═════ SUPPLIED MATERIAL ═════
import Mathlib
import Literature.Probability.LatticeModels.GKSInequalities
import Summits.CriticalPhenomena.Ising3DConformalLimit.Theorems.PrecisionLaplacianInverseMFerromagnetEntryNonposOfPcov
import HarnessLib

/-!
# Crux `PrecisionLaplacian.MoebiusLimitOfTwoPointLaw` (stmt-CriticalPhenomena-4801), line `Sketch` —
# tooth `stub_amputatedLebowitz_of_triangle_limit` (removing the ghost triangle by continuity)

THEOREM-ONLY file (no definitions).  Let `Σ_t = (⟨σ_pσ_q⟩_t)` and `⟨·⟩_t` be the second-moment
matrix and the expectation of the zero-field pair system `gksExpect univ K C` ENLARGED by the three
bonds `{x₃,x₄}, {x₂,x₄}, {x₂,x₃}` of common coupling `t` (bond index type `Fin (m + 3)`, via
`Fin.append`), and let
`F t = ∑ₐ (Σ_t⁻¹)_{z a} (⟨σ_aσ₂⟩_t⟨σ₃σ₄⟩_t + ⟨σ_aσ₃⟩_t⟨σ₂σ₄⟩_t + ⟨σ_aσ₄⟩_t⟨σ₂σ₃⟩_t − ⟨σ_aσ₂σ₃σ₄⟩_t)`
be the amputated-Lebowitz charge of the enlarged system.  If for every `ε > 0` some `t ∈ [0, ε]`
has `F t ≥ 0`, then the charge of the ORIGINAL system is `≥ 0`.

Proof.  (1) `t ↦ F t` is continuous: every `gksExpect` is a quotient of finite sums of
exponentials of affine functions of the coupling vector (denominator `> 0`, `gksSum_one_pos`), the
coupling vector `Fin.append K (fun _ => t)` is continuous in `t`, and `Σ_t` is positive definite for
every `t` (`schur_posDef`, no sign hypothesis), so `t ↦ Σ_t⁻¹` is continuous
(`continuousAt_matrix_inv`).  (2) The hypothesis says `0 ≤ F t` frequently near `t = 0`, hence
`0 ≤ F 0` (`IsClosed.mem_of_frequently_of_tendsto`).  (3) At `t = 0` the appended bonds contribute
`0 · ω_T` to the Hamiltonian (`Fin.sum_univ_add`), so every `⟨·⟩_0` is the original expectation and
`F 0` is the original charge.
-/

namespace Summit.CriticalPhenomena.Ising3DConformalLimit.PrecisionLaplacianMoebiusLimitOfTwoPointLaw

open Literature.Probability.LatticeModels Finset Matrix Filter Topology
open Summit.CriticalPhenomena.Ising3DConformalLimit.Cruxes.InverseMFerromagnet.PartialCovarianceLadder
  (schur_posDef)

/-! ## Continuity of the spin system in the coupling vector -/

section Couplings

variable {Λ : Type*} [Fintype Λ] [DecidableEq Λ] {ι : Type*}

-- adapted from Literature/Barriers/CriticalPhenomena/LongRangeTrivialityOnZ3TorusLimit.lean
-- (`continuous_gksSum`, `continuous_gksExpect`; not imported to keep the import closure small)
/-- The unnormalised expectation `Z⟨f⟩_{Λ;K}` is continuous in the coupling vector `K` (a finite
sum of exponentials of linear forms in `K`). [folklore] -/
theorem ampLebTL_continuous_gksSum (s : Finset ι) (C : ι → Finset Λ) (f : SpinConfig Λ → ℝ) :
    Continuous fun K : ι → ℝ => gksSum s K C f := by
  unfold gksSum gksWeight gksHamiltonian
  refine continuous_finsetSum _ fun ω _ => continuous_const.fun_mul (Real.continuous_exp.comp' ?_)
  exact continuous_finsetSum _ fun i _ => (continuous_apply i).fun_mul continuous_const

/-- The expectation `⟨f⟩_{Λ;K}` is continuous in the coupling vector `K`. [folklore] -/
theorem ampLebTL_continuous_gksExpect (s : Finset ι) (C : ι → Finset Λ) (f : SpinConfig Λ → ℝ) :
    Continuous fun K : ι → ℝ => gksExpect s K C f := by
  unfold gksExpect
  exact (ampLebTL_continuous_gksSum s C f).div₀ (ampLebTL_continuous_gksSum s C fun _ => 1)
    fun K => (gksSum_one_pos s K C).ne'

end Couplings

/-- The entries of the inverse of the second-moment matrix `Σ_K = (⟨σ_pσ_q⟩_K)` are continuous in
the coupling vector `K`: `Σ_K` is continuous in `K` and positive definite for every `K`
(`schur_posDef`), so matrix inversion is continuous at each `Σ_K`. [folklore] -/
theorem ampLebTL_continuous_inv_entry {n m : ℕ} (C : Fin m → Finset (Fin n)) (z a : Fin n) :
    Continuous fun K : Fin m → ℝ => (Matrix.of fun p q : Fin n =>
      gksExpect Finset.univ K C (fun ω => spinAt p ω * spinAt q ω))⁻¹ z a := by
  have hS : Continuous fun K : Fin m → ℝ => (Matrix.of fun p q : Fin n =>
      gksExpect Finset.univ K C (fun ω => spinAt p ω * spinAt q ω)) :=
    continuous_matrix fun p q => ampLebTL_continuous_gksExpect Finset.univ C _
  have hinv : Continuous fun K : Fin m → ℝ => (Matrix.of fun p q : Fin n =>
      gksExpect Finset.univ K C (fun ω => spinAt p ω * spinAt q ω))⁻¹ :=
    continuous_iff_continuousAt.2 fun K => (continuousAt_matrix_inv _ (by
      rw [Ring.inverse_eq_inv']
      exact continuousAt_inv₀ (schur_posDef n m K C).det_pos.ne')).comp' hS.continuousAt
  exact hinv.matrix_elem z a

/-! ## Appending bonds of a common coupling `t` -/

/-- The coupling vector `Fin.append K (fun _ => t)` (old couplings `K`, `k` new bonds of common
coupling `t`) is continuous in `t`. [folklore] -/
theorem ampLebTL_continuous_append {m k : ℕ} (K : Fin m → ℝ) :
    Continuous fun t : ℝ => Fin.append K (fun _ : Fin k => t) := by
  refine continuous_pi fun i => ?_
  induction i using Fin.addCases with
  | left j => simp only [Fin.append_left]; exact continuous_const
  | right j => simp only [Fin.append_right]; exact continuous_id

/-- Every expectation of the enlarged system is continuous in the common coupling `t` of the
appended bonds. [folklore] -/
theorem ampLebTL_continuous_gksExpect_append {n m k : ℕ} (K : Fin m → ℝ)
    (C : Fin m → Finset (Fin n)) (T : Fin k → Finset (Fin n)) (f : SpinConfig (Fin n) → ℝ) :
    Continuous fun t : ℝ =>
      gksExpect Finset.univ (Fin.append K (fun _ : Fin k => t)) (Fin.append C T) f :=
  (ampLebTL_continuous_gksExpect Finset.univ (Fin.append C T) f).comp' (ampLebTL_continuous_append K)

/-- Every entry of the inverse second-moment matrix of the enlarged system is continuous in the
common coupling `t` of the appended bonds. [folklore] -/
theorem ampLebTL_continuous_inv_entry_append {n m k : ℕ} (K : Fin m → ℝ)
    (C : Fin m → Finset (Fin n)) (T : Fin k → Finset (Fin n)) (z a : Fin n) :
    Continuous fun t : ℝ => (Matrix.of fun p q : Fin n =>
      gksExpect Finset.univ (Fin.append K (fun _ : Fin k => t)) (Fin.append C T)
        (fun ω => spinAt p ω * spinAt q ω))⁻¹ z a :=
  (ampLebTL_continuous_inv_entry (Fin.append C T) z a).comp' (ampLebTL_continuous_append K)

/-- At common coupling `t = 0` the appended bonds do not change any expectation: the Hamiltonians
agree (`Fin.sum_univ_add`; the new summands are `0 · ω_{T j}`). [folklore] -/
theorem ampLebTL_gksExpect_append_zero {n m k : ℕ} (K : Fin m → ℝ) (C : Fin m → Finset (Fin n))
    (T : Fin k → Finset (Fin n)) (f : SpinConfig (Fin n) → ℝ) :
    gksExpect Finset.univ (Fin.append K (fun _ : Fin k => (0 : ℝ))) (Fin.append C T) f
      = gksExpect Finset.univ K C f := by
  simp only [gksExpect, gksSum, gksWeight, gksHamiltonian, Fin.sum_univ_add, Fin.append_left,
    Fin.append_right, zero_mul, Finset.sum_const_zero, add_zero]

/-! ## A limit lemma on `ℝ` -/

/-- If `F` is continuous at `0` and every interval `[0, ε]`, `ε > 0`, contains a point where
`F ≥ 0`, then `F 0 ≥ 0` (`0 ≤ F` holds frequently at `𝓝 0` and `[0, ∞)` is closed). [folklore] -/
theorem ampLebTL_nonneg_at_zero {F : ℝ → ℝ}
    (h : ∀ ε : ℝ, 0 < ε → ∃ t : ℝ, 0 ≤ t ∧ t ≤ ε ∧ 0 ≤ F t) (hc : ContinuousAt F 0) : 0 ≤ F 0 := by
  have hfreq : ∃ᶠ t in 𝓝 (0 : ℝ), 0 ≤ F t := by
    rw [Filter.frequently_iff]
    intro U hU
    obtain ⟨ε, hε, hball⟩ := Metric.mem_nhds_iff.1 hU
    obtain ⟨t, ht0, htε, hFt⟩ := h (ε / 2) (half_pos hε)
    refine ⟨t, hball ?_, hFt⟩
    rw [Metric.mem_ball, Real.dist_eq, sub_zero, abs_of_nonneg ht0]
    linarith
  exact ge_of_tendsto_of_frequently hc.tendsto hfreq

/-! ## The stub -/

/-- **Tooth `stub_amputatedLebowitz_of_triangle_limit` (removing the ghost triangle by
continuity).**  If for every `ε > 0` the amputated-Lebowitz charge
`∑ₐ (Σ⁻¹)_{z a}(⟨σ_aσ₂⟩⟨σ₃σ₄⟩ + ⟨σ_aσ₃⟩⟨σ₂σ₄⟩ + ⟨σ_aσ₄⟩⟨σ₂σ₃⟩ − ⟨σ_aσ₂σ₃σ₄⟩)` of the system
enlarged by the triangle `{x₃,x₄}, {x₂,x₄}, {x₂,x₃}` of some common coupling `t ∈ [0, ε]` is
`≥ 0`, then the charge of the original zero-field pair system `gksExpect univ K C` is `≥ 0`:
the charge of the enlarged system is continuous in `t` (finite sums of exponentials; `Σ_t`
positive definite, `schur_posDef`), `≥ 0` frequently near `t = 0`, hence `≥ 0` at `t = 0`, where
the enlarged system is the original one. [folklore] -/
theorem stub_amputatedLebowitz_of_triangle_limit :
    ∀ (n m : ℕ) (K : Fin m → ℝ) (C : Fin m → Finset (Fin n)) (z x₂ x₃ x₄ : Fin n),
      (∀ ε : ℝ, 0 < ε → ∃ t : ℝ, 0 ≤ t ∧ t ≤ ε ∧
        0 ≤ ∑ a : Fin n,
          (Matrix.of fun (p q : Fin n) =>
              gksExpect Finset.univ (Fin.append K (fun _ : Fin 3 => t))
                (Fin.append C ![{x₃, x₄}, {x₂, x₄}, {x₂, x₃}]) (fun ω => spinAt p ω * spinAt q ω))⁻¹ z a *
            (gksExpect Finset.univ (Fin.append K (fun _ : Fin 3 => t))
                  (Fin.append C ![{x₃, x₄}, {x₂, x₄}, {x₂, x₃}]) (fun ω => spinAt a ω * spinAt x₂ ω) *
                gksExpect Finset.univ (Fin.append K (fun _ : Fin 3 => t))
                  (Fin.append C ![{x₃, x₄}, {x₂, x₄}, {x₂, x₃}]) (fun ω => spinAt x₃ ω * spinAt x₄ ω) +
              gksExpect Finset.univ (Fin.append K (fun _ : Fin 3 => t))
                  (Fin.append C ![{x₃, x₄}, {x₂, x₄}, {x₂, x₃}]) (fun ω => spinAt a ω * spinAt x₃ ω) *
                gksExpect Finset.univ (Fin.append K (fun _ : Fin 3 => t))
                  (Fin.append C ![{x₃, x₄}, {x₂, x₄}, {x₂, x₃}]) (fun ω => spinAt x₂ ω * spinAt x₄ ω) +
              gksExpect Finset.univ (Fin.append K (fun _ : Fin 3 => t))
                  (Fin.append C ![{x₃, x₄}, {x₂, x₄}, {x₂, x₃}]) (fun ω => spinAt a ω * spinAt x₄ ω) *
                gksExpect Finset.univ (Fin.append K (fun _ : Fin 3 => t))
                  (Fin.append C ![{x₃, x₄}, {x₂, x₄}, {x₂, x₃}]) (fun ω => spinAt x₂ ω * spinAt x₃ ω) -
              gksExpect Finset.univ (Fin.append K (fun _ : Fin 3 => t))
                  (Fin.append C ![{x₃, x₄}, {x₂, x₄}, {x₂, x₃}])
                (fun ω => spinAt a ω * spinAt x₂ ω * spinAt x₃ ω * spinAt x₄ ω))) →
      0 ≤ ∑ a : Fin n,
          (Matrix.of fun (p q : Fin n) =>
              gksExpect Finset.univ K C (fun ω => spinAt p ω * spinAt q ω))⁻¹ z a *
            (gksExpect Finset.univ K C (fun ω => spinAt a ω * spinAt x₂ ω) *
                gksExpect Finset.univ K C (fun ω => spinAt x₃ ω * spinAt x₄ ω) +
              gksExpect Finset.univ K C (fun ω => spinAt a ω * spinAt x₃ ω) *
                gksExpect Finset.univ K C (fun ω => spinAt x₂ ω * spinAt x₄ ω) +
              gksExpect Finset.univ K C (fun ω => spinAt a ω * spinAt x₄ ω) *
                gksExpect Finset.univ K C (fun ω => spinAt x₂ ω * spinAt x₃ ω) -
              gksExpect Finset.univ K C
                (fun ω => spinAt a ω * spinAt x₂ ω * spinAt x₃ ω * spinAt x₄ ω)) := by
  intro n m K C z x₂ x₃ x₄ h
  -- `0 ≤ F 0` for the charge `F` of the enlarged system (read off from `h` by unification)
  have key := ampLebTL_nonneg_at_zero h ?hc
  case hc =>
    -- continuity of the charge of the enlarged system in the common coupling `t`
    refine Continuous.continuousAt ?_
    refine continuous_finsetSum _ fun a _ => ?_
    refine Continuous.fun_mul (ampLebTL_continuous_inv_entry_append K C _ z a) ?_
    refine Continuous.fun_sub ?_ (ampLebTL_continuous_gksExpect_append K C _ _)
    refine Continuous.fun_add (Continuous.fun_add ?_ ?_) ?_ <;>
      exact (ampLebTL_continuous_gksExpect_append K C _ _).fun_mul
        (ampLebTL_continuous_gksExpect_append K C _ _)
  -- at `t = 0` the enlarged system is the original one
  simpa only [ampLebTL_gksExpect_append_zero] using key

end Summit.CriticalPhenomena.Ising3DConformalLimit.PrecisionLaplacianMoebiusLimitOfTwoPointLaw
═════
### [EXERCISE PROMPT]
Return each line exactly, beginning at the start of the material above and ending at the line that includes "sign hypothesis), so", with both of those kept.

### [RESULT OF THIS EXERCISE]
import Mathlib
import Literature.Probability.LatticeModels.GKSInequalities
import Summits.CriticalPhenomena.Ising3DConformalLimit.Theorems.PrecisionLaplacianInverseMFerromagnetEntryNonposOfPcov
import HarnessLib

/-!
# Crux `PrecisionLaplacian.MoebiusLimitOfTwoPointLaw` (stmt-CriticalPhenomena-4801), line `Sketch` —
# tooth `stub_amputatedLebowitz_of_triangle_limit` (removing the ghost triangle by continuity)

THEOREM-ONLY file (no definitions).  Let `Σ_t = (⟨σ_pσ_q⟩_t)` and `⟨·⟩_t` be the second-moment
matrix and the expectation of the zero-field pair system `gksExpect univ K C` ENLARGED by the three
bonds `{x₃,x₄}, {x₂,x₄}, {x₂,x₃}` of common coupling `t` (bond index type `Fin (m + 3)`, via
`Fin.append`), and let
`F t = ∑ₐ (Σ_t⁻¹)_{z a} (⟨σ_aσ₂⟩_t⟨σ₃σ₄⟩_t + ⟨σ_aσ₃⟩_t⟨σ₂σ₄⟩_t + ⟨σ_aσ₄⟩_t⟨σ₂σ₃⟩_t − ⟨σ_aσ₂σ₃σ₄⟩_t)`
be the amputated-Lebowitz charge of the enlarged system.  If for every `ε > 0` some `t ∈ [0, ε]`
has `F t ≥ 0`, then the charge of the ORIGINAL system is `≥ 0`.

Proof.  (1) `t ↦ F t` is continuous: every `gksExpect` is a quotient of finite sums of
exponentials of affine functions of the coupling vector (denominator `> 0`, `gksSum_one_pos`), the
coupling vector `Fin.append K (fun _ => t)` is continuous in `t`, and `Σ_t` is positive definite for
every `t` (`schur_posDef`, no sign hypothesis), so `t ↦ Σ_t⁻¹` is continuous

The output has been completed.